==== Provided entries ====

import Mathlib
import Summits.Ventures.PercRepro2.Defs
import Summits.Ventures.PercRepro2.Graph
import Summits.Ventures.PercRepro2.OneColourSwitch
import Summits.Ventures.PercRepro2.RegionHubSign
import Summits.Ventures.PercRepro2.SideSwitch
import Summits.Ventures.PercRepro2.TermSwitchDefs
import Summits.Ventures.PercRepro2.TermSwitchFibre
import Summits.Ventures.PercRepro2.TermSwitchCompsFibre
import Summits.Ventures.PercRepro2.TermSwitchM9
import Summits.Ventures.PercRepro2.M9LoopTransfer
import Summits.Ventures.PercRepro2.M9PendantSeries
import Summits.Ventures.PercRepro2.M9NoPocketDefs
import Summits.Ventures.PercRepro2.M9YSliceDefs
import Summits.Ventures.PercRepro2.M9DegreeThreeTransfer

/-!
# The degree-three identity for the single-`d` sum (blind cell PercRepro2, p3 g26,
2026-08-28; `proofs/P3-YSLICE.md` §1–2)

Let the non-mark `d` carry exactly three non-loop edges `e₁, e₂, e₃` with `ends eᵢ = {d, xᵢ}`
(the `xᵢ` arbitrary, repetitions allowed).  Split `Σ_{Sep ∧ DOne(d)} σ_pq · σ_rs` by the colour
pattern on `(e₁, e₂, e₃)`: the two constant patterns are the `Y`-slice (`ySlice`, twice by the
colour flip), and a pattern `(c, c, c̄)` makes `d` act, in colour `c`, as the edge `{xᵢ, xⱼ}`
between the ends of its two `c`-edges and, in colour `c̄`, as a pendant: for `a, b ≠ d` the
connections are those of `G_ij` — `eᵢ` re-attached as `{xᵢ, xⱼ}`, the other two edges looped
(`conn_three_iff` of `M9DegreeThreeTransfer`, whence the kernel transfer `dker_eq_zker_three`).
Hence

  `dSignSum = 2 · ySlice + Σ_{i<j} pairSum_ij`,   `4 · pairSum_ij = dzeroSignSumH (G_ij)`

(`dSignSum_eq_three`, `four_mul_pairSum`), where `pairSum_ij` is the `DZero` sum of `G_ij` over
the two patterns `(Y, Y, W)`, `(W, W, Y)` on `(eᵢ, eⱼ, e_k)` and the factor `4` counts the free
colours of the two loops.  With the terminal-set theorem `dzeroSignSumH_nonpos` this gives the
**degree-three class**: `dSignSum ≤ 0` whenever `ySlice ≤ 0`
(`dSignSum_nonpos_of_degree_three_of_ySlice`).  Own work; std axioms.
-/

namespace Summit.Ventures.PercRepro2

namespace NoPocket

open Finset Classical OneColourSwitch SideSwitch TermSwitch M9Reduce

variable {V : Type*} {E : Type*}
variable [Fintype V] [DecidableEq V] [Fintype E] [DecidableEq E]

section Sums

variable {ends : E → Sym2 V}

/-- The pattern sum: the kernel `F` summed over the colourings with the prescribed colours on
`e₁, e₂, e₃`. -/
noncomputable def patSum (F : Config E → ℤ) (e₁ e₂ e₃ : E) (b₁ b₂ b₃ : Bool) : ℤ :=
  ∑ ω : Config E, if ω e₁ = b₁ ∧ ω e₂ = b₂ ∧ ω e₃ = b₃ then F ω else 0

omit [Fintype V] [DecidableEq V] in
/-- A sum splits into its eight pattern sums. -/
lemma sum_eq_sum_patSum (F : Config E → ℤ) (e₁ e₂ e₃ : E) :
    ∑ ω : Config E, F ω =
      patSum F e₁ e₂ e₃ true true true + patSum F e₁ e₂ e₃ false false false +
      (patSum F e₁ e₂ e₃ true true false + patSum F e₁ e₂ e₃ false false true) +
      (patSum F e₁ e₂ e₃ true false true + patSum F e₁ e₂ e₃ false true false) +
      (patSum F e₁ e₂ e₃ false true true + patSum F e₁ e₂ e₃ true false false) := by
  unfold patSum
  simp only [← Finset.sum_add_distrib]
  refine Finset.sum_congr rfl (fun ω _ => ?_)
  cases h1 : ω e₁ <;> cases h2 : ω e₂ <;> cases h3 : ω e₃ <;> simp

omit [Fintype V] [DecidableEq V] in
/-- Flipping the colour of a loop-like edge (one the kernel ignores) exchanges two pattern sums. -/
lemma patSum_flip₂ {F : Config E → ℤ} {e₁ e₂ e₃ : E} (h12 : e₁ ≠ e₂) (h23 : e₂ ≠ e₃)
    (hF : ∀ ω b, F (Function.update ω e₂ b) = F ω) (b₁ b₂ b₃ : Bool) :
    patSum F e₁ e₂ e₃ b₁ b₂ b₃ = patSum F e₁ e₂ e₃ b₁ (!b₂) b₃ := by
  unfold patSum
  refine Fintype.sum_equiv (flipE e₂) _ _ (fun ω => ?_)
  simp only [flipE_apply, Function.update_self, Function.update_of_ne h12,
    Function.update_of_ne h23.symm, hF]
  have : ((!ω e₂) = !b₂) ↔ (ω e₂ = b₂) := by cases ω e₂ <;> cases b₂ <;> simp
  simp only [this]

omit [Fintype V] [DecidableEq V] in
/-- The same for the third edge. -/
lemma patSum_flip₃ {F : Config E → ℤ} {e₁ e₂ e₃ : E} (h13 : e₁ ≠ e₃) (h23 : e₂ ≠ e₃)
    (hF : ∀ ω b, F (Function.update ω e₃ b) = F ω) (b₁ b₂ b₃ : Bool) :
    patSum F e₁ e₂ e₃ b₁ b₂ b₃ = patSum F e₁ e₂ e₃ b₁ b₂ (!b₃) := by
  unfold patSum
  refine Fintype.sum_equiv (flipE e₃) _ _ (fun ω => ?_)
  simp only [flipE_apply, Function.update_self, Function.update_of_ne h13,
    Function.update_of_ne h23, hF]
  have : ((!ω e₃) = !b₃) ↔ (ω e₃ = b₃) := by cases ω e₃ <;> cases b₃ <;> simp
  simp only [this]

omit [Fintype V] [DecidableEq V] in
/-- The colour flip exchanges a pattern sum with its complementary pattern, for a flip-invariant
kernel. -/
lemma patSum_compl {F : Config E → ℤ} (hF : ∀ ω, F (OneColourSwitch.compl ω) = F ω)
    (e₁ e₂ e₃ : E) (b₁ b₂ b₃ : Bool) :
    patSum F e₁ e₂ e₃ b₁ b₂ b₃ = patSum F e₁ e₂ e₃ (!b₁) (!b₂) (!b₃) := by
  unfold patSum
  refine Fintype.sum_equiv complPerm _ _ (fun ω => ?_)
  simp only [complPerm, Function.Involutive.coe_toPerm, hF]
  have h : ∀ x b : Bool, ((!x) = !b) ↔ (x = b) := by intro x b; cases x <;> cases b <;> simp
  simp only [OneColourSwitch.compl, h]

end Sums

section Identity

variable {ends : E → Sym2 V}

/-- The pair sum of `G_12`: its `DZero` kernel over the patterns `(Y, Y, W)` and `(W, W, Y)`. -/
noncomputable def pairSum (ends : E → Sym2 V) (p q r s : V) (e₁ e₂ e₃ : E) (d x₁ x₂ : V) : ℤ :=
  patSum (zker (endsPair ends e₁ e₂ e₃ d x₁ x₂) p q r s) e₁ e₂ e₃ true true false +
    patSum (zker (endsPair ends e₁ e₂ e₃ d x₁ x₂) p q r s) e₁ e₂ e₃ false false true

omit [Fintype V] [DecidableEq V] in
/-- **Four times the pair sum is the `DZero` sum of `G_12`** (the two loops are free). -/
lemma four_mul_pairSum (p q r s : V) {e₁ e₂ e₃ : E} (h12 : e₁ ≠ e₂) (h13 : e₁ ≠ e₃)
    (h23 : e₂ ≠ e₃) (d x₁ x₂ : V) :
    4 * pairSum ends p q r s e₁ e₂ e₃ d x₁ x₂ =
      dzeroSignSumH (endsPair ends e₁ e₂ e₃ d x₁ x₂) p q r s ({r, s} : Set V) := by
  have hl₂ : (endsPair ends e₁ e₂ e₃ d x₁ x₂ e₂).IsDiag := by
    simp [endsPair, Function.update_of_ne h23]
  have hl₃ : (endsPair ends e₁ e₂ e₃ d x₁ x₂ e₃).IsDiag := by simp [endsPair]
  have hF₂ : ∀ ω b, zker (endsPair ends e₁ e₂ e₃ d x₁ x₂) p q r s (Function.update ω e₂ b) =
      zker (endsPair ends e₁ e₂ e₃ d x₁ x₂) p q r s ω := fun ω b => zker_update_loop hl₂ p q r s ω b
  have hF₃ : ∀ ω b, zker (endsPair ends e₁ e₂ e₃ d x₁ x₂) p q r s (Function.update ω e₃ b) =
      zker (endsPair ends e₁ e₂ e₃ d x₁ x₂) p q r s ω := fun ω b => zker_update_loop hl₃ p q r s ω b
  rw [dzeroSignSumH_eq_sum_zker, sum_eq_sum_patSum _ e₁ e₂ e₃]
  unfold pairSum
  have f2 := patSum_flip₂ h12 h23 hF₂
  have f3 := patSum_flip₃ h13 h23 hF₃
  -- every pattern with `e₁ = Y` equals `(Y, Y, W)`, every pattern with `e₁ = W` equals `(W, W, Y)`
  have a1 : patSum (zker (endsPair ends e₁ e₂ e₃ d x₁ x₂) p q r s) e₁ e₂ e₃ true true true =
      patSum (zker (endsPair ends e₁ e₂ e₃ d x₁ x₂) p q r s) e₁ e₂ e₃ true true false := f3 _ _ _
  have a2 : patSum (zker (endsPair ends e₁ e₂ e₃ d x₁ x₂) p q r s) e₁ e₂ e₃ true false true =
      patSum (zker (endsPair ends e₁ e₂ e₃ d x₁ x₂) p q r s) e₁ e₂ e₃ true true false := by
    rw [f2 _ _ _, f3 _ _ _]; rfl
  have a3 : patSum (zker (endsPair ends e₁ e₂ e₃ d x₁ x₂) p q r s) e₁ e₂ e₃ true false false =
      patSum (zker (endsPair ends e₁ e₂ e₃ d x₁ x₂) p q r s) e₁ e₂ e₃ true true false := by
    rw [f2 _ _ _]; rfl
  have b1 : patSum (zker (endsPair ends e₁ e₂ e₃ d x₁ x₂) p q r s) e₁ e₂ e₃ false false false =
      patSum (zker (endsPair ends e₁ e₂ e₃ d x₁ x₂) p q r s) e₁ e₂ e₃ false false true := f3 _ _ _
  have b2 : patSum (zker (endsPair ends e₁ e₂ e₃ d x₁ x₂) p q r s) e₁ e₂ e₃ false true false =
      patSum (zker (endsPair ends e₁ e₂ e₃ d x₁ x₂) p q r s) e₁ e₂ e₃ false false true := by
    rw [f2 _ _ _, f3 _ _ _]; rfl
  have b3 : patSum (zker (endsPair ends e₁ e₂ e₃ d x₁ x₂) p q r s) e₁ e₂ e₃ false true true =
      patSum (zker (endsPair ends e₁ e₂ e₃ d x₁ x₂) p q r s) e₁ e₂ e₃ false false true := by
    rw [f2 _ _ _]; rfl
  rw [a1, a2, a3, b1, b2, b3]
  ring

omit [Fintype V] [DecidableEq V] in
/-- **The degree-three identity**: if the non-loop edges at the non-mark `d` are exactly
`e₁, e₂, e₃` with `ends eᵢ = {d, xᵢ}`, then
`dSignSum = 2 · ySlice + pairSum₁₂ + pairSum₁₃ + pairSum₂₃`. -/
theorem dSignSum_eq_three {p q r s : V} {e₁ e₂ e₃ : E} {d x₁ x₂ x₃ : V}
    (h12 : e₁ ≠ e₂) (h13 : e₁ ≠ e₃) (h23 : e₂ ≠ e₃)
    (hd : ∀ e, d ∈ ends e → ¬ (ends e).IsDiag → e = e₁ ∨ e = e₂ ∨ e = e₃)
    (h₁ : ends e₁ = s(d, x₁)) (h₂ : ends e₂ = s(d, x₂)) (h₃ : ends e₃ = s(d, x₃))
    (hx₁ : x₁ ≠ d) (hx₂ : x₂ ≠ d) (hx₃ : x₃ ≠ d)
    (hp : p ≠ d) (hq : q ≠ d) (hr : r ≠ d) (hs : s ≠ d) :
    dSignSum ends p q r s d = 2 * ySlice ends p q r s d +
      pairSum ends p q r s e₁ e₂ e₃ d x₁ x₂ + pairSum ends p q r s e₁ e₃ e₂ d x₁ x₃ +
      pairSum ends p q r s e₂ e₃ e₁ d x₂ x₃ := by
  rw [dSignSum_eq_sum_dker, sum_eq_sum_patSum _ e₁ e₂ e₃]
  -- the constant patterns are the `Y`-slice
  have hstar : ∀ ω : Config E, StarY ends d ω ↔ (ω e₁ = true ∧ ω e₂ = true ∧ ω e₃ = true) := by
    intro ω
    constructor
    · intro h
      refine ⟨h e₁ (by rw [h₁]; exact Sym2.mem_mk_left _ _) ?_,
        h e₂ (by rw [h₂]; exact Sym2.mem_mk_left _ _) ?_,
        h e₃ (by rw [h₃]; exact Sym2.mem_mk_left _ _) ?_⟩
      · rw [h₁, Sym2.mk_isDiag_iff]; exact fun h => hx₁ h.symm
      · rw [h₂, Sym2.mk_isDiag_iff]; exact fun h => hx₂ h.symm
      · rw [h₃, Sym2.mk_isDiag_iff]; exact fun h => hx₃ h.symm
    · rintro ⟨c1, c2, c3⟩ e hde hnd
      rcases hd e hde hnd with rfl | rfl | rfl
      · exact c1
      · exact c2
      · exact c3
  have hY : patSum (dker ends p q r s d) e₁ e₂ e₃ true true true = ySlice ends p q r s d := by
    unfold patSum ySlice dker
    refine Finset.sum_congr rfl (fun ω _ => ?_)
    rw [if_congr (hstar ω).symm rfl rfl]
    by_cases h : sep2 ends p q r s ω ∧ DOne ends r s d ω
    · by_cases hS : StarY ends d ω
      · rw [if_pos hS, if_pos h, if_pos ⟨h.1, h.2, hS⟩]
      · rw [if_neg hS, if_neg (fun h' => hS h'.2.2)]
    · by_cases hS : StarY ends d ω
      · rw [if_pos hS, if_neg h, if_neg (fun h' => h ⟨h'.1, h'.2.1⟩)]
      · rw [if_neg hS, if_neg (fun h' => hS h'.2.2)]
  have hW : patSum (dker ends p q r s d) e₁ e₂ e₃ false false false =
      patSum (dker ends p q r s d) e₁ e₂ e₃ true true true :=
    patSum_compl (dker_compl p q r s d) e₁ e₂ e₃ false false false
  -- the mixed patterns transfer to the `DZero` kernels of the `G_ij`
  have hmix : ∀ (f₁ f₂ f₃ : E) (y₁ y₂ y₃ : V), f₁ ≠ f₂ → f₁ ≠ f₃ → f₂ ≠ f₃ →
      (∀ e, d ∈ ends e → ¬ (ends e).IsDiag → e = f₁ ∨ e = f₂ ∨ e = f₃) →
      ends f₁ = s(d, y₁) → ends f₂ = s(d, y₂) → ends f₃ = s(d, y₃) →
      y₁ ≠ d → y₂ ≠ d → ∀ c : Bool,
      patSum (dker ends p q r s d) f₁ f₂ f₃ c c (!c) =
        patSum (zker (endsPair ends f₁ f₂ f₃ d y₁ y₂) p q r s) f₁ f₂ f₃ c c (!c) := by
    intro f₁ f₂ f₃ y₁ y₂ y₃ g12 g13 g23 gd g₁ g₂ g₃ gy₁ gy₂ c
    unfold patSum
    refine Finset.sum_congr rfl (fun ω _ => ?_)
    by_cases h : ω f₁ = c ∧ ω f₂ = c ∧ ω f₃ = !c
    · rw [if_pos h, if_pos h]
      exact dker_eq_zker_three g12 g13 g23 gd g₁ g₂ g₃ gy₁ gy₂ hp hq hr hs
        (by rw [h.1, h.2.1]) (by rw [h.2.2, h.1])
    · rw [if_neg h, if_neg h]
  have hd' : ∀ e, d ∈ ends e → ¬ (ends e).IsDiag → e = e₁ ∨ e = e₃ ∨ e = e₂ := by
    intro e hde hnd
    rcases hd e hde hnd with h | h | h
    · exact Or.inl h
    · exact Or.inr (Or.inr h)
    · exact Or.inr (Or.inl h)
  have hd'' : ∀ e, d ∈ ends e → ¬ (ends e).IsDiag → e = e₂ ∨ e = e₃ ∨ e = e₁ := by
    intro e hde hnd
    rcases hd e hde hnd with h | h | h
    · exact Or.inr (Or.inr h)
    · exact Or.inl h
    · exact Or.inr (Or.inl h)
  -- reorder the pattern sums of the other two pairs
  have hperm13 : ∀ b₁ b₂ b₃, patSum (dker ends p q r s d) e₁ e₂ e₃ b₁ b₂ b₃ =
      patSum (dker ends p q r s d) e₁ e₃ e₂ b₁ b₃ b₂ := by
    intro b₁ b₂ b₃
    unfold patSum
    refine Finset.sum_congr rfl (fun ω _ => ?_)
    rw [if_congr (show (ω e₁ = b₁ ∧ ω e₂ = b₂ ∧ ω e₃ = b₃) ↔ (ω e₁ = b₁ ∧ ω e₃ = b₃ ∧ ω e₂ = b₂)
      from ⟨fun ⟨h1, h2, h3⟩ => ⟨h1, h3, h2⟩, fun ⟨h1, h3, h2⟩ => ⟨h1, h2, h3⟩⟩) rfl rfl]
  have hperm23 : ∀ b₁ b₂ b₃, patSum (dker ends p q r s d) e₁ e₂ e₃ b₁ b₂ b₃ =
      patSum (dker ends p q r s d) e₂ e₃ e₁ b₂ b₃ b₁ := by
    intro b₁ b₂ b₃
    unfold patSum
    refine Finset.sum_congr rfl (fun ω _ => ?_)
    rw [if_congr (show (ω e₁ = b₁ ∧ ω e₂ = b₂ ∧ ω e₃ = b₃) ↔ (ω e₂ = b₂ ∧ ω e₃ = b₃ ∧ ω e₁ = b₁)
      from ⟨fun ⟨h1, h2, h3⟩ => ⟨h2, h3, h1⟩, fun ⟨h2, h3, h1⟩ => ⟨h1, h2, h3⟩⟩) rfl rfl]
  have m12 := hmix e₁ e₂ e₃ x₁ x₂ x₃ h12 h13 h23 hd h₁ h₂ h₃ hx₁ hx₂
  have m13 := hmix e₁ e₃ e₂ x₁ x₃ x₂ h13 h12 h23.symm hd' h₁ h₃ h₂ hx₁ hx₃
  have m23 := hmix e₂ e₃ e₁ x₂ x₃ x₁ h23 h12.symm h13.symm hd'' h₂ h₃ h₁ hx₂ hx₃
  have m12t := m12 true
  have m12f := m12 false
  have m13t := m13 true
  have m13f := m13 false
  have m23t := m23 true
  have m23f := m23 false
  simp only [Bool.not_true, Bool.not_false] at m12t m12f m13t m13f m23t m23f
  rw [hW, hY, hperm13 true false true, hperm13 false true false, hperm23 false true true,
    hperm23 true false false, m12t, m12f, m13t, m13f, m23t, m23f]
  unfold pairSum
  ring

/-- **The degree-three class, modulo the `Y`-slice**: a non-mark `d` with exactly three
non-loop edges has `dSignSum ≤ 0` as soon as its `Y`-slice is `≤ 0`. -/
theorem dSignSum_nonpos_of_degree_three_of_ySlice {p q r s : V} {e₁ e₂ e₃ : E}
    {d x₁ x₂ x₃ : V} (h12 : e₁ ≠ e₂) (h13 : e₁ ≠ e₃) (h23 : e₂ ≠ e₃)
    (hd : ∀ e, d ∈ ends e → ¬ (ends e).IsDiag → e = e₁ ∨ e = e₂ ∨ e = e₃)
    (h₁ : ends e₁ = s(d, x₁)) (h₂ : ends e₂ = s(d, x₂)) (h₃ : ends e₃ = s(d, x₃))
    (hx₁ : x₁ ≠ d) (hx₂ : x₂ ≠ d) (hx₃ : x₃ ≠ d)
    (hp : p ≠ d) (hq : q ≠ d) (hr : r ≠ d) (hs : s ≠ d)
    (hY : ySlice ends p q r s d ≤ 0) : dSignSum ends p q r s d ≤ 0 := by
  rw [dSignSum_eq_three h12 h13 h23 hd h₁ h₂ h₃ hx₁ hx₂ hx₃ hp hq hr hs]
  have k12 : 4 * pairSum ends p q r s e₁ e₂ e₃ d x₁ x₂ ≤ 0 := by
    rw [four_mul_pairSum p q r s h12 h13 h23]
    exact dzeroSignSumH_nonpos p q s (Set.mem_insert r _)
  have k13 : 4 * pairSum ends p q r s e₁ e₃ e₂ d x₁ x₃ ≤ 0 := by
    rw [four_mul_pairSum p q r s h13 h12 h23.symm]
    exact dzeroSignSumH_nonpos p q s (Set.mem_insert r _)
  have k23 : 4 * pairSum ends p q r s e₂ e₃ e₁ d x₂ x₃ ≤ 0 := by
    rw [four_mul_pairSum p q r s h23 h12.symm h13.symm]
    exact dzeroSignSumH_nonpos p q s (Set.mem_insert r _)
  linarith

end Identity

end NoPocket

end Summit.Ventures.PercRepro2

====

About this task
Only lines with the word "symm" are wanted; pull each of them from the records.

Response box
    Function.update_of_ne h23.symm, hF]
      · rw [h₁, Sym2.mk_isDiag_iff]; exact fun h => hx₁ h.symm
      · rw [h₂, Sym2.mk_isDiag_iff]; exact fun h => hx₂ h.symm
      · rw [h₃, Sym2.mk_isDiag_iff]; exact fun h => hx₃ h.symm
    rw [if_congr (hstar ω).symm rfl rfl]
  have m13 := hmix e₁ e₃ e₂ x₁ x₃ x₂ h13 h12 h23.symm hd' h₁ h₃ h₂ hx₁ hx₃
  have m23 := hmix e₂ e₃ e₁ x₂ x₃ x₁ h23 h12.symm h13.symm hd'' h₂ h₃ h₁ hx₂ hx₃
    rw [four_mul_pairSum p q r s h13 h12 h23.symm]
    rw [four_mul_pairSum p q r s h23 h12.symm h13.symm]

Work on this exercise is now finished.